Most all the world pays a marginal cost for drugs, medical devices, and procedures that does not come close to repaying the development effort that went into those products. Further, most of the world has regimented medical systems that have very strong immune systems against any sort of innovation. As a result, almost all medical innovation occurs and is paid for in the United States, with the rest of the world acting as a free rider. Sure, some Swiss or Japanese firms still develop a few drugs, but most of those efforts are still justified by profits in the US market.

~Coyote Blog


The U.S. is still driving quite a bit of product innovation. Our messy, organic, wasteful, unfair, irrational system allows experimentation, and Europe cherry picks the best results. If we stopped doing this, their system would stop looking so good.

~Megan Mcardle

BM: I never thought of this at all, but this is so true.  What a great example of a free rider problem.

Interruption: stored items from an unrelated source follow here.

import Mathlib
import Literature.Geometry.Lorentzian.FinalState
import Literature.Geometry.Lorentzian.CauchyDevelopment
import Literature.Geometry.Lorentzian.KerrConvergence
import Literature.Geometry.Lorentzian.KerrSchild
import Literature.Uncategorized.HonestCore
import Literature.Uncategorized.LateEscape
import HarnessLib

/-!
# SubwallClosureOfNoEscape

Topic `Literature/Uncategorized`. Named literature fact(s) relocated by the gate from `Summits/FinalStateConjecture/FinalStateConjecture/Theorems/StarvedNecksNeckGapDecayStubSubwallClosureOfNoEscape.lean`
(accept-time relocation of `[cite]`d propositions written inline in a Summits proposal; human ruling 2026-08-15).

* `Literature.Uncategorized.SubwallClosureOfNoEscape`
-/

namespace Literature.Uncategorized

open scoped Manifold ContDiff Topology ENNReal
open Filter Set MeasureTheory Topology Literature.Geometry.Lorentzian Literature.Uncategorized

/-- **S4a — sub-wall closedness from no late escape**: in any vacuum Cauchy development, for a `C⁴` decomposition
`d` of `O` with `HonestCore(d, R₀)`, a hole `i`, `R₀ ≤ R₁`, `τ₀ ≤ τ₁`, a continuous wall `W`, and a chart `Ψg`
with G1 (on the late tube `{τ₁ < t, r < W(x⁰)+1}`) and G2 (`= Ψᵢ` inside `R₁+1`): from any `τ₂ ≥ τ₁` without a
late escaping sequence, the sub-wall late tube portions `Ψg{τ' ≤ t, r ≤ ϱ(t)}` (`τ' > τ₂`, `ϱ` continuous) are
relatively closed in `O` (G5 from `τ₂`).  Inside `R₁+1` this is `Hc`(3) for the input chart with profile
`min(ϱ, R₁+1)`; outside, bounded chart times give a compact coordinate set inside the tube. [folklore] -/
def SubwallClosureOfNoEscape : Prop :=
  ∀ (X : Type) [TopologicalSpace X] [ChartedSpace E3 X] [IsManifold (𝓡 3) ∞ X] [ConnectedSpace X]
    (D : InitialDataSet (𝓡 3) X) (𝒟 : VacuumCauchyDevelopment D)
    (O : Set 𝒟.carrier) (d : FinalStateDecomposition 𝒟.toSpacetime O 4) (R₀ : ℝ),
    HonestCore 𝒟.toSpacetime O 4 d R₀ →
    ∀ (i : Fin d.N) (R₁ τ₁ : ℝ) (W : ℝ → ℝ) (Ψg : (d.background i).domain → 𝒟.carrier),
      let B := d.background i; let t := B.time; let r := B.radius;
      R₀ ≤ R₁ → d.τ₀ ≤ τ₁ → Continuous W →
      (let U : Set B.domain := {x | τ₁ < t x.1 ∧ r x.1 < W (x.1 0) + 1};
        ContMDiffOn 𝓘(ℝ, E4) (𝓡 4) ∞ Ψg U ∧ Topology.IsOpenEmbedding (U.restrict Ψg) ∧ Ψg '' U ⊆ d.charted) →
      (∀ x : B.domain, r x.1 ≤ R₁ + 1 → Ψg x = d.chart i x) →
      ∀ τ₂ : ℝ, τ₁ ≤ τ₂ → ¬ LateEscape 𝒟.toSpacetime O B Ψg R₁ τ₂ W →
        ∀ (τ' : ℝ) (ϱ : ℝ → ℝ), Continuous ϱ → τ₂ < τ' →
          (∀ x : B.domain, τ' ≤ t x.1 → r x.1 ≤ ϱ (t x.1) → r x.1 ≤ W (x.1 0)) →
          closure (Ψg '' {x | τ' ≤ t x.1 ∧ r x.1 ≤ ϱ (t x.1)}) ∩ O ⊆ Ψg '' {x | τ' ≤ t x.1 ∧ r x.1 ≤ ϱ (t x.1)}

/-! ## Elementary helpers -/

end Literature.Uncategorized
import Literature.AlgebraicGeometry.HodgeTheory.FermatHodgeCharacterQuadTop
import HarnessLib

/-!
# Cancellation of an Euler factor against a pair (Aoki 1983, Prop. 8.4 for `ℓ = 4`, Lemma 8.6)

Support file XIII (everything PROVED; no named facts, no definitions) for the structure theorem of
the Hodge characters of the Fermat surface (`AokiShioda1983_thmB2m_standard`).

At the levels `f ∣ m` below a prime `ℓ ∣ m` (`ℓ ∤ f`) the Hodge condition `(N_χ)` for the unit
entries carries the Euler factor `1 - χ̄(ℓ)`; so relations of the shape
`(1 - χ̄(ℓ))(1 - χ(w)) = 0` for all odd primitive `χ` mod `f` appear. `pair_cancel` removes the
factor: `χ(w) = 1` for ALL odd primitive `χ` mod `f` (i.e. `w ∈ U(f)`), as soon as `f` has a
large prime (for [Aoki1983, Prop. 8.2], file `QuadTop`) and `ℓ, ℓ², -ℓ` are not in the
corresponding `U`-groups (true for `ℓ = 2, 3` and `f` large by [Aoki1983, Prop. 6.1]). This is
[Aoki1983, Prop. 8.4] for `ℓ(α) = 2` / Lemma 8.6 with `x = -ℓ⁻¹`, proved through the four points
`1, -w, -ℓ⁻¹, ℓ⁻¹ w`.

## References

* [Aoki1983] N. Aoki, On some arithmetic problems related to the Hodge cycles on the Fermat
  varieties, Math. Ann. 266 (1983) 23–54, Prop. 8.4, Lemma 8.6 (text read).
-/

noncomputable section

open Finset

namespace Literature.AlgebraicGeometry.HodgeTheory

namespace FermatCharacter

/-- **Pair cancellation.** Let `f` be odd or divisible by `4` with a prime factor `p ≥ 11`, or
`p ∈ {5, 7}` with `p² ∣ f`; let `ℓ, w ∈ (ℤ/f)ˣ` with `(1 - χ(ℓ)⁻¹)(1 - χ(w)) = 0` for every odd
primitive `χ` mod `f`. Assume that some odd primitive character is `≠ 1` at `ℓ`, some is `≠ 1`
at `ℓ²`, and — when `5 ∥ f` — some odd primitive character mod `f/5` is `≠ 1` at `-ℓ`. Then
`χ(w) = 1` for every odd primitive `χ` mod `f`. [cite: Aoki1983, Prop. 8.4 / Lemma 8.6] -/
theorem pair_cancel {f : ℕ} [NeZero f] (hval : Odd f ∨ 4 ∣ f) {p : ℕ} (hp : p.Prime)
    (hpf : p ∣ f) (hbig : 11 ≤ p ∨ (5 ≤ p ∧ p ^ 2 ∣ f)) (ℓ w : (ZMod f)ˣ)
    (h : ∀ χ : DirichletCharacter ℂ f, χ.Odd → χ.IsPrimitive → (1 - (χ ℓ)⁻¹) * (1 - χ w) = 0)
    (hℓ1 : ∃ χ : DirichletCharacter ℂ f, χ.Odd ∧ χ.IsPrimitive ∧ χ ℓ ≠ 1)
    (hℓ2 : ∃ χ : DirichletCharacter ℂ f, χ.Odd ∧ χ.IsPrimitive ∧ (χ ℓ) ^ 2 ≠ 1)
    (hℓ5 : ∀ f₅ : ℕ, f = 5 * f₅ → ¬ 5 ∣ f₅ → ∀ hd5 : f₅ ∣ f,
      ∃ χ : DirichletCharacter ℂ f₅, χ.Odd ∧ χ.IsPrimitive ∧
        χ (ZMod.castHom hd5 (ZMod f₅) ((-ℓ : (ZMod f)ˣ) : ZMod f)) ≠ 1)
    (χ : DirichletCharacter ℂ f) (hodd : χ.Odd) (hχ : χ.IsPrimitive) : χ w = 1 := by
  classical
  -- the four points `1, -w, -ℓ⁻¹, ℓ⁻¹ w`
  set x : Fin 4 → (ZMod f)ˣ := ![1, -w, -ℓ⁻¹, ℓ⁻¹ * w] with hx
  have hx0 : x 0 = 1 := rfl
  have hx1 : x 1 = -w := rfl
  have hx2 : x 2 = -ℓ⁻¹ := rfl
  have hx3 : x 3 = ℓ⁻¹ * w := rfl
  have hv0 : ∀ ψ : DirichletCharacter ℂ f, ψ (x 0) = 1 := fun ψ ↦ by rw [hx0, Units.val_one, map_one]
  have hv1 : ∀ ψ : DirichletCharacter ℂ f, ψ.Odd → ψ (x 1) = -ψ w := fun ψ hψ ↦ by
    rw [hx1, Units.val_neg, hψ.eval_neg]
  have hv2 : ∀ ψ : DirichletCharacter ℂ f, ψ.Odd → ψ (x 2) = -(ψ ℓ)⁻¹ := fun ψ hψ ↦ by
    rw [hx2, Units.val_neg, hψ.eval_neg, map_units_inv]
  have hv3 : ∀ ψ : DirichletCharacter ℂ f, ψ (x 3) = (ψ ℓ)⁻¹ * ψ w := fun ψ ↦ by
    rw [hx3, Units.val_mul, map_mul, map_units_inv]
  have hT : ∀ ψ : DirichletCharacter ℂ f, ψ.Odd → ψ.IsPrimitive → ∑ i, ψ (x i) = 0 := by
    intro ψ hψ hψp
    rw [Fin.sum_univ_four, hv0, hv1 ψ hψ, hv2 ψ hψ, hv3]
    linear_combination h ψ hψ hψp
  rcases quad_odd_level hval hp hpf hbig x hT with
    ⟨i, j, k, l, n1, n2, n3, n4, n5, n6, P1, P2⟩ | ⟨f₅, hf, h5, H⟩
  · -- normalise the splitting so that the first pair contains `0`
    obtain ⟨t, a, b, ht, hab, hta, htb, ha, hb, Q1, Q2⟩ : ∃ t a b : Fin 4, t ≠ 0 ∧ a ≠ b ∧ t ≠ a ∧
        t ≠ b ∧ a ≠ 0 ∧ b ≠ 0 ∧
        (∀ ψ : DirichletCharacter ℂ f, ψ.Odd → ψ.IsPrimitive → ψ (x 0) + ψ (x t) = 0) ∧
        (∀ ψ : DirichletCharacter ℂ f, ψ.Odd → ψ.IsPrimitive → ψ (x a) + ψ (x b) = 0) := by
      have cover : i = 0 ∨ j = 0 ∨ k = 0 ∨ l = 0 := by
        have key : ∀ i j k l : Fin 4, i ≠ j → i ≠ k → i ≠ l → j ≠ k → j ≠ l → k ≠ l →
            (i = 0 ∨ j = 0 ∨ k = 0 ∨ l = 0) := by decide
        exact key i j k l n1 n2 n3 n4 n5 n6
      rcases cover with rfl | rfl | rfl | rfl
      · exact ⟨j, k, l, n1.symm, n6, n4, n5, n2.symm, n3.symm, P1, P2⟩
      · exact ⟨i, k, l, n1, n6, n2, n3, n4.symm, n5.symm,
          fun ψ hψ hp' ↦ by rw [add_comm]; exact P1 ψ hψ hp', P2⟩
      · exact ⟨l, i, j, n6.symm, n1, n3.symm, n5.symm, n2, n4, P2, P1⟩
      · exact ⟨k, i, j, n6, n1, n2.symm, n4.symm, n3, n5,
          fun ψ hψ hp' ↦ by rw [add_comm]; exact P2 ψ hψ hp', P1⟩
    have ht' : t = 1 ∨ t = 2 ∨ t = 3 := by
      have key : ∀ t : Fin 4, t ≠ 0 → t = 1 ∨ t = 2 ∨ t = 3 := by decide
      exact key t ht
    rcases ht' with rfl | rfl | rfl
    · -- `[1] + [-w]` annihilated: `χ(w) = 1`
      have := Q1 χ hodd hχ
      rw [hv0, hv1 χ hodd] at this
      linear_combination -this
    · -- `[1] + [-ℓ⁻¹]` annihilated: `ℓ ∈ U(f)`, excluded
      exfalso
      obtain ⟨ψ, hψ, hψp, hne⟩ := hℓ1
      have := Q1 ψ hψ hψp
      rw [hv0, hv2 ψ hψ] at this
      apply hne
      have hu : (ψ ℓ)⁻¹ = 1 := by linear_combination -this
      rw [← inv_inv (ψ ℓ), hu, inv_one]
    · -- `[1] + [ℓ⁻¹ w]` and `[-w] + [-ℓ⁻¹]` annihilated: `ℓ² ∈ U(f)`, excluded
      exfalso
      have hab' : (a = 1 ∧ b = 2) ∨ (a = 2 ∧ b = 1) := by
        have key : ∀ a b : Fin 4, a ≠ b → (3 : Fin 4) ≠ a → (3 : Fin 4) ≠ b → a ≠ 0 → b ≠ 0 →
            (a = 1 ∧ b = 2) ∨ (a = 2 ∧ b = 1) := by decide
        exact key a b hab hta htb ha hb
      have Q2' : ∀ ψ : DirichletCharacter ℂ f, ψ.Odd → ψ.IsPrimitive → ψ (x 1) + ψ (x 2) = 0 := by
        rcases hab' with ⟨rfl, rfl⟩ | ⟨rfl, rfl⟩
        · exact Q2
        · exact fun ψ hψ hp' ↦ by rw [add_comm]; exact Q2 ψ hψ hp'
      obtain ⟨ψ, hψ, hψp, hne⟩ := hℓ2
      have e1 := Q1 ψ hψ hψp
      have e2 := Q2' ψ hψ hψp
      rw [hv0, hv3] at e1
      rw [hv1 ψ hψ, hv2 ψ hψ] at e2
      apply hne
      have hw : ψ w = -(ψ ℓ)⁻¹ := by linear_combination -e2
      rw [hw] at e1
      have hne0 : ψ ℓ ≠ 0 := fun h0 ↦ by
        have := DirichletCharacter.unit_norm_eq_one ψ ℓ
        rw [h0, norm_zero] at this; exact zero_ne_one this
      field_simp at e1
      linear_combination e1
  · -- the `5`-quasi-standard case: `-ℓ ∈ U(f/5)`, excluded
    exfalso
    haveI : NeZero f₅ := ⟨fun h0 ↦ NeZero.ne f (by rw [hf, h0, mul_zero])⟩
    have hd5 : f₅ ∣ f := ⟨5, by rw [hf, mul_comm]⟩
    obtain ⟨ψ, hψ, hψp, hne⟩ := hℓ5 f₅ hf h5 hd5
    have e := H hd5 ψ hψ hψp 0 2
    rw [hx0, hx2, Units.val_one, map_one, map_one] at e
    apply hne
    have hprod : ((-ℓ : (ZMod f)ˣ) : ZMod f) * ((-ℓ⁻¹ : (ZMod f)ˣ) : ZMod f) = 1 := by
      rw [← Units.val_mul, neg_mul_neg, mul_inv_cancel, Units.val_one]
    have := congrArg (fun z ↦ ψ (ZMod.castHom hd5 (ZMod f₅) z)) hprod
    simp only [map_mul, map_one] at this
    rw [← e, mul_one] at this
    exact this

end FermatCharacter

end Literature.AlgebraicGeometry.HodgeTheory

I am completely uninformed on health care in the U.S., but I believe currently it is private.  If Obama makes health care public, will this innovation slow due to a lack of monetary incentive?  Then the rest of the world suffers as the newest innovations in medicine will dramatically slow as no one wants to sink a bunch of money into R&D and not even cover the cost.  I never thought I would be somewhat happy about privatization in health care, but now I am a little more supportive although I still firmly believe everyone should have access to healthcare.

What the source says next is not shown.